• Contos do Zé #33 – Pela eternidade, com sangue nas mãos

    527 Jornal A Bigorna 26/06/2024 21:20:00

    Conto

    Havia sangue em suas mãos e o velho Antenor não sabia o por quê.

    O alzheimer estava lhe matando aos poucos. Não o seu corpo, é claro, mas sua mente. Ele realmente esperava que sua alma – a parte dele que realmente importava – passasse incólume pelo processo degenerativo que consumia suas lembranças e conhecimento com velocidade assustadora.

    Antenor já não lembrava de coisas básicas como o nome de pessoas há muito conhecidas e nem sequer o do seu cachorro, a única outra alma com quem compartilhava seus últimos anos.

    Ele e Eleanor haviam tido filhos, mas ambos morreram num trágico acidente de carro. Sua amada esposa nunca mais se recuperou completamente depois daquilo.

    Apesar de tudo, eles estavam sempre ativos na comunidade através de Rotary e amavam um ao outro.

    Há três anos Lea – como Antenor chamava carinhosamente a Esposa – faleceu após lutar contra um câncer agressivo de pâncreas, que a botou de joelhos em seis semanas e a dominou em quatro meses. Apesar de tudo, ela jamais reclamou.

    Suas últimas palavras – disso Antenor jamais se esqueceria – foram: “Obrigado por compartilhar a vida comigo. Te espero onde quer que eu esteja indo. Para quem tem fé, a vida nunca tem fim”.

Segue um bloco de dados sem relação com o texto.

import Summits.CriticalPhenomena.PercolationContinuityZ3.Theorems.PercNearOneGluingNoHeavyLowerTailQ7PsiDomReduction
import Literature.Probability.Percolation.KozmaNitzanSeparatingTriple
import HarnessLib

/-!
# Kozma–Nitzan's Question 8 for three relays — the two `x`-pieces of the pocket-designated certificate:
# (P1*D) = t·(P1**-D) + (1−t)·(BHK-D) (real arithmetic), and the set-avoidance attachment lemma (BHK-D), PROVED

Support file (`--supports stmt-CriticalPhenomena-4575`, closed), prover `prim-lf-2` (gen 16).  No definitions, no named
facts, no sorries; standard axioms.  Companion of `…KnQuestion8PocketCertificate.lean` (bookkeeping of the certificate:
`PocketCert.opart_of_pocketHalves`, `gpsi_three_pocket_of_dom`, `block41_three_of_pocketCert`); memo
`prim-lf-2/POCKET-CERT-gen16.md`.

Notation (one bond percolation `μ = prodBernoulli w`; observer `o`, owner `x`, second strong relay `y`, weak relay `z`):
`E1 = {x↮y} ∩ {x↮z}`, `F = {x↔y} ∩ {x↮z}`, `E2 = {y↮x} ∩ {y↮z}`, pocket `Dp` (for Question 8: `Dq = {o↮x} ∩ {o↮y} ∩ {o↮z}`),
`a = μ(x↔o ∩ E1)`, `d = μ(x↔o ∩ F)`, `b = μ(y↔o ∩ E2)`.  The `x`-half of the pocket certificate,
  (P1*D)  `λ_D ∫_{Dp ∩ {x↮z}} G(C x) ≤ ∫_{x↔o ∩ E1} G(C x) + t_D ∫_{x↔o ∩ F} G(C x)`,
  `t_D·(a μ(Dp∩E2) + b μ(Dp∩E1)) = a μ(Dp∩E2)`, `λ_D μ(Dp∩{x↮z}) = a + t_D d`,
is `t_D` times the POCKET COVARIANCE COMPARISON
  (P1**-D) `μ(Dp∩E2)·[μ(Dp∩{x↮z}) ∫_{x↔o,x↮z} G − μ(x↔o,x↮z) ∫_{Dp∩{x↮z}} G] ≥ b·[μ(Dp∩E1) ∫_{Dp∩F} G − μ(Dp∩F) ∫_{Dp∩E1} G]`
plus `(1 − t_D)` times the ATTACHMENT comparison (BHK-D) `μ(Dp∩E1) ∫_{x↔o∩E1} G ≥ a ∫_{Dp∩E1} G` — exactly as the tree's
`Q7Psi.p1star_of_cov` writes (P1*) as `t*·(P1**) + (1−t*)·(BHK Thm 1.3)` (`Dp = univ`).
* `PocketCert.p1star_pocket_of_pieces` — this real-arithmetic identity/implication;
* `PocketCert.attach_of_setAvoid` — (BHK-D) for the Question-8 pocket `Dq`, every monotone `G` of the vertex cluster:
  `μ(x↔o ∩ E1) · ∫_{Dq ∩ E1} G(C x) ≤ μ(Dq ∩ E1) · ∫_{x↔o ∩ E1} G(C x)`, i.e.
  `E[G(C x) | o ∈ C x, x↮{y,z}] ≥ E[G(C x) | o ↮ {x,y,z}, x ↮ {y,z}]` ("pocket-conditioning never raises the owner's
  cluster above observer-conditioning").  Proof: `{x↔o}∩E1` and `Dq∩E1` partition `{S ↮ T}` for the vertex SETS `S = {x,o}`,
  `T = {y,z}`, and on `{S↮T}` both `G(C x)` and `1{o ∈ C x}` are increasing functions of the edge cluster `C_S` of `S`
  (`KNSep.reachable_iff_cluster`); van den Berg–Häggström–Kahn's Theorem 2.1 at `q = 1`
  (`BHK2006_setClusterConditionalPositiveAssociation`, Remark 1: "`s`, `t` may be replaced by sets of vertices") says they
  are positively correlated given `{S ↮ T}`.  (The termwise version "for each pocket `W`" is FALSE — memo §2.4; the set form
  is what makes the sum over pockets work.)
Census (prim-lf-2 gen 16, exact engine, ≈ 10⁴ graphs n ≤ 8, five pocket families): (P1**-D), (BHK-D), (P1*D) 0 violations each.
[cite: KozmaNitzan2024, Question 8 (§5.5 p. 36), §5.1 (pp. 31–32)]
[cite: VandenbergHaggstromKahn2005, Thm. 2.1 (p. 9), Remark 1 after Thm. 1.2 (p. 5), Thm. 1.3 (p. 6)]
-/

namespace Summit.CriticalPhenomena.PercolationContinuityZ3.Theorems

open MeasureTheory Set Literature.Probability.LatticeModels Literature.Probability.Percolation
open scoped Classical
open KNPreFKG

noncomputable section

namespace PocketCert

variable {V : Type*} [Fintype V]

/-- **(P1*D) at the split `t_D` from its two `x`-pieces (real arithmetic).**  Reals: `IxoE1 = ∫_{x↔o ∩ E1} G(C x)`,
`IxoF = ∫_{x↔o ∩ F} G(C x)` (`E1 = {x↮y,x↮z}`, `F = {x↔y,x↮z}`), `IDE1 = ∫_{Dp ∩ E1} G`, `IDF = ∫_{Dp ∩ F} G`; masses
`a = μ(x↔o ∩ E1)`, `d = μ(x↔o ∩ F)`, `b = μ(y↔o ∩ E2)`, `mDE1 = μ(Dp∩E1)`, `mDF = μ(Dp∩F)`, `mDE2 = μ(Dp∩E2)` (so
`μ(Dp ∩ {x↮z}) = mDE1 + mDF`, `μ(x↔o ∩ {x↮z}) = a + d`).  If the split `t ∈ [0,1]` satisfies
`t·(a·mDE2 + b·mDE1) = a·mDE2`, the multiplier `λ·(mDE1 + mDF) = a + t d`, `mDE1, mDE2 > 0`, and the two pieces hold —
(BHK-D) `a·IDE1 ≤ mDE1·IxoE1` and (P1**-D) `b·(mDE1·IDF − mDF·IDE1) ≤ mDE2·((mDE1+mDF)·(IxoE1+IxoF) − (a+d)·(IDE1+IDF))` —
then (P1*D) `λ·(IDE1 + IDF) ≤ IxoE1 + t·IxoF`.  (Identity: `mDE1·mDE2·[(P1*D)·(mDE1+mDF)] = t·mDE1·(P1**-D) +
(mDE1+mDF)(1−t)·mDE2·(BHK-D)`, as in `Q7Psi.p1star_of_cov`.) [cite: KozmaNitzan2024, §5.1 (pp. 31–32)] -/
theorem p1star_pocket_of_pieces (IxoE1 IxoF IDE1 IDF a d b mDE1 mDF mDE2 t lam : ℝ)
    (ht0 : 0 ≤ t) (ht1 : t ≤ 1) (hE1 : 0 < mDE1) (hE2 : 0 < mDE2) (hF0 : 0 ≤ mDF)
    (ht : t * (a * mDE2 + b * mDE1) = a * mDE2) (hlam : lam * (mDE1 + mDF) = a + t * d)
    (hBHK : a * IDE1 ≤ mDE1 * IxoE1)
    (hcov : b * (mDE1 * IDF - mDF * IDE1) ≤ mDE2 * ((mDE1 + mDF) * (IxoE1 + IxoF) - (a + d) * (IDE1 + IDF))) :
    lam * (IDE1 + IDF) ≤ IxoE1 + t * IxoF := by
  -- multiply the goal by `mDE1 * mDE2 * (mDE1 + mDF) > 0` and use the identity of the docstring
  have hD : 0 < mDE1 + mDF := by linarith
  have hpos : 0 < mDE1 * mDE2 * (mDE1 + mDF) := by positivity
  rw [← sub_nonneg]
  have e1 : lam * (IDE1 + IDF) * (mDE1 + mDF) = (a + t * d) * (IDE1 + IDF) := by
    rw [mul_assoc, mul_comm (IDE1 + IDF), ← mul_assoc, hlam]
  have e2 : (1 - t) * a * mDE2 = t * b * mDE1 := by linarith [ht]
  have key : mDE1 * mDE2 * (mDE1 + mDF) * (IxoE1 + t * IxoF - lam * (IDE1 + IDF)) =
      t * mDE1 * (mDE2 * ((mDE1 + mDF) * (IxoE1 + IxoF) - (a + d) * (IDE1 + IDF)) - b * (mDE1 * IDF - mDF * IDE1)) +
        (mDE1 + mDF) * (1 - t) * mDE2 * (mDE1 * IxoE1 - a * IDE1) := by
    linear_combination (-(mDE1 * mDE2)) * e1 + (mDF * IDE1 - mDE1 * IDF) * e2
  have h1 : 0 ≤ t * mDE1 * (mDE2 * ((mDE1 + mDF) * (IxoE1 + IxoF) - (a + d) * (IDE1 + IDF)) -
      b * (mDE1 * IDF - mDF * IDE1)) := mul_nonneg (mul_nonneg ht0 hE1.le) (sub_nonneg.2 hcov)
  have h2 : 0 ≤ (mDE1 + mDF) * (1 - t) * mDE2 * (mDE1 * IxoE1 - a * IDE1) :=
    mul_nonneg (mul_nonneg (mul_nonneg hD.le (sub_nonneg.2 ht1)) hE2.le) (sub_nonneg.2 hBHK)
  have h3 : 0 ≤ mDE1 * mDE2 * (mDE1 + mDF) * (IxoE1 + t * IxoF - lam * (IDE1 + IDF)) := by
    rw [key]; exact add_nonneg h1 h2
  exact (mul_nonneg_iff_of_pos_left hpos).1 h3

/-- **The set-avoidance attachment lemma (BHK-D for the Question-8 pocket).**  Observer `o`, owner `x`, avoided relays
`y, z`, `E1 = {x↮y} ∩ {x↮z}`, `Dq = {o↮x} ∩ {o↮y} ∩ {o↮z}`, `F` a monotone function of the vertex cluster.  Then
`μ({x↔o} ∩ E1) · ∫_{Dq ∩ E1} F(C x) ≤ μ(Dq ∩ E1) · ∫_{{x↔o} ∩ E1} F(C x)`, i.e.
`E[F(C x) | o ∈ C x, x ↮ {y,z}] ≥ E[F(C x) | o ↮ {x,y,z}, x ↮ {y,z}]`: pocket-conditioning never raises the owner's cluster
above observer-conditioning.  Proof: with `S = {x,o}`, `T = {y,z}`, `{S ↮ T} = ({x↔o} ∩ E1) ⊔ (Dq ∩ E1)`, and on `{S↮T}`
both `F(C x)` and `1{o ∈ C x}` are increasing functions of the edge cluster `C_S` of the set `S` — van den Berg–Häggström–
Kahn's Theorem 2.1 at `q = 1` (`BHK2006_setClusterConditionalPositiveAssociation`) makes them positively correlated
given `{S ↮ T}`, which is the claim. [cite: VandenbergHaggstromKahn2005, Thm. 2.1 (p. 9), Remark 1 after Thm. 1.2 (p. 5)]
[cite: KozmaNitzan2024, Question 8 (§5.5 p. 36)] -/
theorem attach_of_setAvoid (w : Sym2 V → unitInterval) (o x y z : V) (F : Set V → ℝ)
    (hF : ∀ S T : Set V, S ⊆ T → F S ≤ F T) :
    (prodBernoulli w).real (openConn x o ∩ {ω | ¬ (openGraph ω).Reachable x y} ∩ {ω | ¬ (openGraph ω).Reachable x z}) *
        ∫ ω in ({ω : BondConfig V | ¬ (openGraph ω).Reachable o x} ∩ {ω | ¬ (openGraph ω).Reachable o y} ∩
            {ω | ¬ (openGraph ω).Reachable o z}) ∩
          ({ω | ¬ (openGraph ω).Reachable x y} ∩ {ω | ¬ (openGraph ω).Reachable x z}), F (openCluster ω x) ∂(prodBernoulli w) ≤
      (prodBernoulli w).real (({ω : BondConfig V | ¬ (openGraph ω).Reachable o x} ∩ {ω | ¬ (openGraph ω).Reachable o y} ∩
            {ω | ¬ (openGraph ω).Reachable o z}) ∩
          ({ω | ¬ (openGraph ω).Reachable x y} ∩ {ω | ¬ (openGraph ω).Reachable x z})) *
        ∫ ω in openConn x o ∩ {ω | ¬ (openGraph ω).Reachable x y} ∩ {ω | ¬ (openGraph ω).Reachable x z},
          F (openCluster ω x) ∂(prodBernoulli w) := by
  classical
  set μ := prodBernoulli w with hμ
  have hmeas : ∀ S' : Set (BondConfig V), MeasurableSet S' := fun _ => MeasurableSet.of_discrete
  have hint : ∀ (g : BondConfig V → ℝ) (S' : Set (BondConfig V)), IntegrableOn g S' μ :=
    fun g S' => (Integrable.of_finite).integrableOn
  set S : Set V := {x, o} with hS
  set T : Set V := {y, z} with hT
  set D : Set (BondConfig V) := {ω : BondConfig V | ∀ s ∈ S, ∀ t ∈ T, ¬ (openGraph ω).Reachable s t} with hD
  set O : Set (BondConfig V) := openConn x o ∩ {ω | ¬ (openGraph ω).Reachable x y} ∩ {ω | ¬ (openGraph ω).Reachable x z}
    with hO
  set P : Set (BondConfig V) := ({ω : BondConfig V | ¬ (openGraph ω).Reachable o x} ∩ {ω | ¬ (openGraph ω).Reachable o y} ∩
      {ω | ¬ (openGraph ω).Reachable o z}) ∩ ({ω | ¬ (openGraph ω).Reachable x y} ∩ {ω | ¬ (openGraph ω).Reachable x z})
    with hP
  -- the two monotone functions of the edge cluster of `S`
  set Fe : Set (Sym2 V) → ℝ := fun C => F (openCluster C x) with hFe
  set Ge : Set (Sym2 V) → ℝ := fun C => (openCluster C x).indicator (1 : V → ℝ) o with hGe
  have hFe_mono : Monotone Fe := fun C C' hCC' => hF _ _ (openCluster_mono hCC' x)
  have hGe_mono : Monotone Ge := by
    intro C C' hCC'
    simp only [hGe]
    by_cases h : o ∈ openCluster C x
    · rw [indicator_of_mem h, indicator_of_mem (openCluster_mono hCC' x h)]
    · rw [indicator_of_notMem h]
      by_cases h' : o ∈ openCluster C' x
      · rw [indicator_of_mem h']; simp
      · rw [indicator_of_notMem h']
  -- on every configuration, the clusters of `x` read off `C_S` and off `ω` agree (`x ∈ S`)
  have hxS : x ∈ S := by simp [hS]
  have hcl : ∀ ω : BondConfig V, openCluster (⋃ s ∈ S, openEdgeCluster ω s) x = openCluster ω x := by
    intro ω; ext a
    exact (KNSep.reachable_iff_cluster ω S hxS a).symm
  have hFe_eq : ∀ ω : BondConfig V, Fe (⋃ s ∈ S, openEdgeCluster ω s) = F (openCluster ω x) := by
    intro ω; simp only [hFe, hcl ω]
  have hGe_eq : ∀ ω : BondConfig V, Ge (⋃ s ∈ S, openEdgeCluster ω s) = (openConn x o : Set (BondConfig V)).indicator 1 ω := by
    intro ω; simp only [hGe, hcl ω]
    by_cases h : (openGraph ω).Reachable x o
    · rw [indicator_of_mem (show o ∈ openCluster ω x from h), indicator_of_mem (show ω ∈ openConn x o from h)]
      simp
    · rw [indicator_of_notMem (show o ∉ openCluster ω x from h), indicator_of_notMem (show ω ∉ openConn x o from h)]
  -- the conditioning event and its two parts
  have hDeq : D = O ∪ P := by
    ext ω
    simp only [hD, hO, hP, hS, hT, mem_setOf_eq, mem_inter_iff, mem_union, mem_insert_iff, mem_singleton_iff,
      openConn, forall_eq_or_imp, forall_eq]
    constructor
    · rintro ⟨⟨hxy, hxz⟩, ⟨hoy, hoz⟩⟩
      by_cases hxo : (openGraph ω).Reachable x o
      · exact Or.inl ⟨⟨hxo, hxy⟩, hxz⟩
      · exact Or.inr ⟨⟨⟨fun h => hxo h.symm, hoy⟩, hoz⟩, hxy, hxz⟩
    · rintro (⟨⟨hxo, hxy⟩, hxz⟩ | ⟨⟨⟨hox, hoy⟩, hoz⟩, hxy, hxz⟩)
      · exact ⟨⟨hxy, hxz⟩, fun hoy => hxy (hxo.trans hoy), fun hoz => hxz (hxo.trans hoz)⟩
      · exact ⟨⟨hxy, hxz⟩, hoy, hoz⟩
  have hOP : Disjoint O P := by
    rw [Set.disjoint_left]
    rintro ω ⟨⟨hxo, -⟩, -⟩ ⟨⟨⟨hox, -⟩, -⟩, -⟩
    exact hox (SimpleGraph.Reachable.symm hxo)
  have hDO : D ∩ openConn x o = O := by
    rw [hDeq, union_inter_distrib_right]
    have h1 : O ∩ openConn x o = O := inter_eq_left.2 fun ω hω => hω.1.1
    have h2 : P ∩ openConn x o = ∅ := by
      ext ω
      simp only [mem_inter_iff, mem_empty_iff_false, iff_false, not_and]
      intro hω hxo
      exact hω.1.1.1 (SimpleGraph.Reachable.symm hxo)
    rw [h1, h2, union_empty]
  -- Theorem 2.1 (q = 1) for the sets `S, T`
  have key := BHK2006_setClusterConditionalPositiveAssociation w S T Fe Ge hFe_mono hGe_mono
  have eF : ∫ ω in D, Fe (⋃ s ∈ S, openEdgeCluster ω s) ∂μ = ∫ ω in O, F (openCluster ω x) ∂μ + ∫ ω in P, F (openCluster ω x) ∂μ := by
    simp_rw [hFe_eq]
    rw [hDeq, setIntegral_union hOP (hmeas _) (hint _ _) (hint _ _)]
  have eG : ∫ ω in D, Ge (⋃ s ∈ S, openEdgeCluster ω s) ∂μ = μ.real O := by
    simp_rw [hGe_eq]
    rw [setIntegral_indicator_one_eq μ D (openConn x o), hDO]
  have eFG : ∫ ω in D, Fe (⋃ s ∈ S, openEdgeCluster ω s) * Ge (⋃ s ∈ S, openEdgeCluster ω s) ∂μ =
      ∫ ω in O, F (openCluster ω x) ∂μ := by
    simp_rw [hFe_eq, hGe_eq]
    rw [setIntegral_mul_indicator_one μ D (openConn x o) (fun ω => F (openCluster ω x)), hDO]
  have eD : μ.real D = μ.real O + μ.real P := by
    rw [hDeq, measureReal_union hOP (hmeas _)]
  rw [eF, eG, eFG, eD] at key
  -- key : (I_O + I_P) * μ O ≤ (μ O + μ P) * I_O
  have : μ.real O * ∫ ω in P, F (openCluster ω x) ∂μ ≤ μ.real P * ∫ ω in O, F (openCluster ω x) ∂μ := by nlinarith [key]
  simpa only [hO, hP] using this

end PocketCert

end

end Summit.CriticalPhenomena.PercolationContinuityZ3.Theorems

    De lá pra cá, Antenor foi praticamente morrendo devagar, antes consumido pelo luto. Depois, não que tenha superado a morte da Esposa, mas o alzheimer se sobrepôs e – talvez num gesto misericordioso – foi embaçando suas memórias. Tanto as boas quanto as ruins.

    Mas, se era verdade que a tecnologia ajudava quem sofria de perda de memória – ele tinha um alarme no celular, que despertava a cada oito horas para lhe lembrar de dar comida para Chip, seu cão – para outras coisas não havia solução.

    O que era todo aquele sangue em suas mãos? Não era pouco para ser de pernilongo, nem tanto para ser de gente ou de um bicho grande, parecia.

    E, de mais a mais, não havia ninguém ali no Rancho dos Bachhuber. Aliás, apesar de “Bachhuber” ser o sobrenome de Antenor, também combinava perfeitamente com a propriedade, uma vez que em alemão, aquela palavra difícil aos brasileiros, significa  “casa à beira do riacho”, exatamente como a deles.

    Será que o sangue em suas mãos era das entranhas de um peixe que ele não se lembrava de ter pescado? Olhou o tanque e não viu vestígio qualquer de peixe. Isso sem contar que suas tralhas de pesca estavam guardadas.

    Por um breve momento, chegou a pensar em Chip. Será que ele teria machucado – ainda que involuntariamente – seu cão? Se assim fosse, onde quer que estivesse, Eleanor jamais o perdoaria. Ele não se perdoaria.

    Mas Chip estava bem e querendo lamber o sangue de suas mãos, que já começava a secar.

    Mas então, por que havia sangue em suas mãos? Será que era dele? Acreditava que não, pois não sentia dor e nem via sinal de machucado nelas.

    Percebendo que não descobriria tão cedo o motivo de suas mãos estarem naquele estado, decidiu lavá-las antes que todo aquele sangue secasse e ficasse bem mais difícil de sair.

    Quando se dirigiu até o banheiro, imediatamente compreendeu o que havia acontecido: Ele havia pegado a Luger que um dia fora de seu Avô, um Oficial do Exército Nazista que lutou na Segunda Guerra Mundial, e tirou a própria vida.

    O sangue em suas mãos era, na verdade, seu próprio sangue, que jorrou aos montes quando o projétil penetrou em seus miolos. Havia um rastro de massa encefálica no azulejo do banheiro e o projétil acabou por estilhaçar o espelho em que, por tantas vezes Eleanor havia se arrumado.

    O que Antenor Bachhuber não sabia, era que tirar a própria vida o havia condenado a permanecer nas mesmas condições e local em que estava. Pela eternidade. Ele jamais veria sua amada Esposa novamente.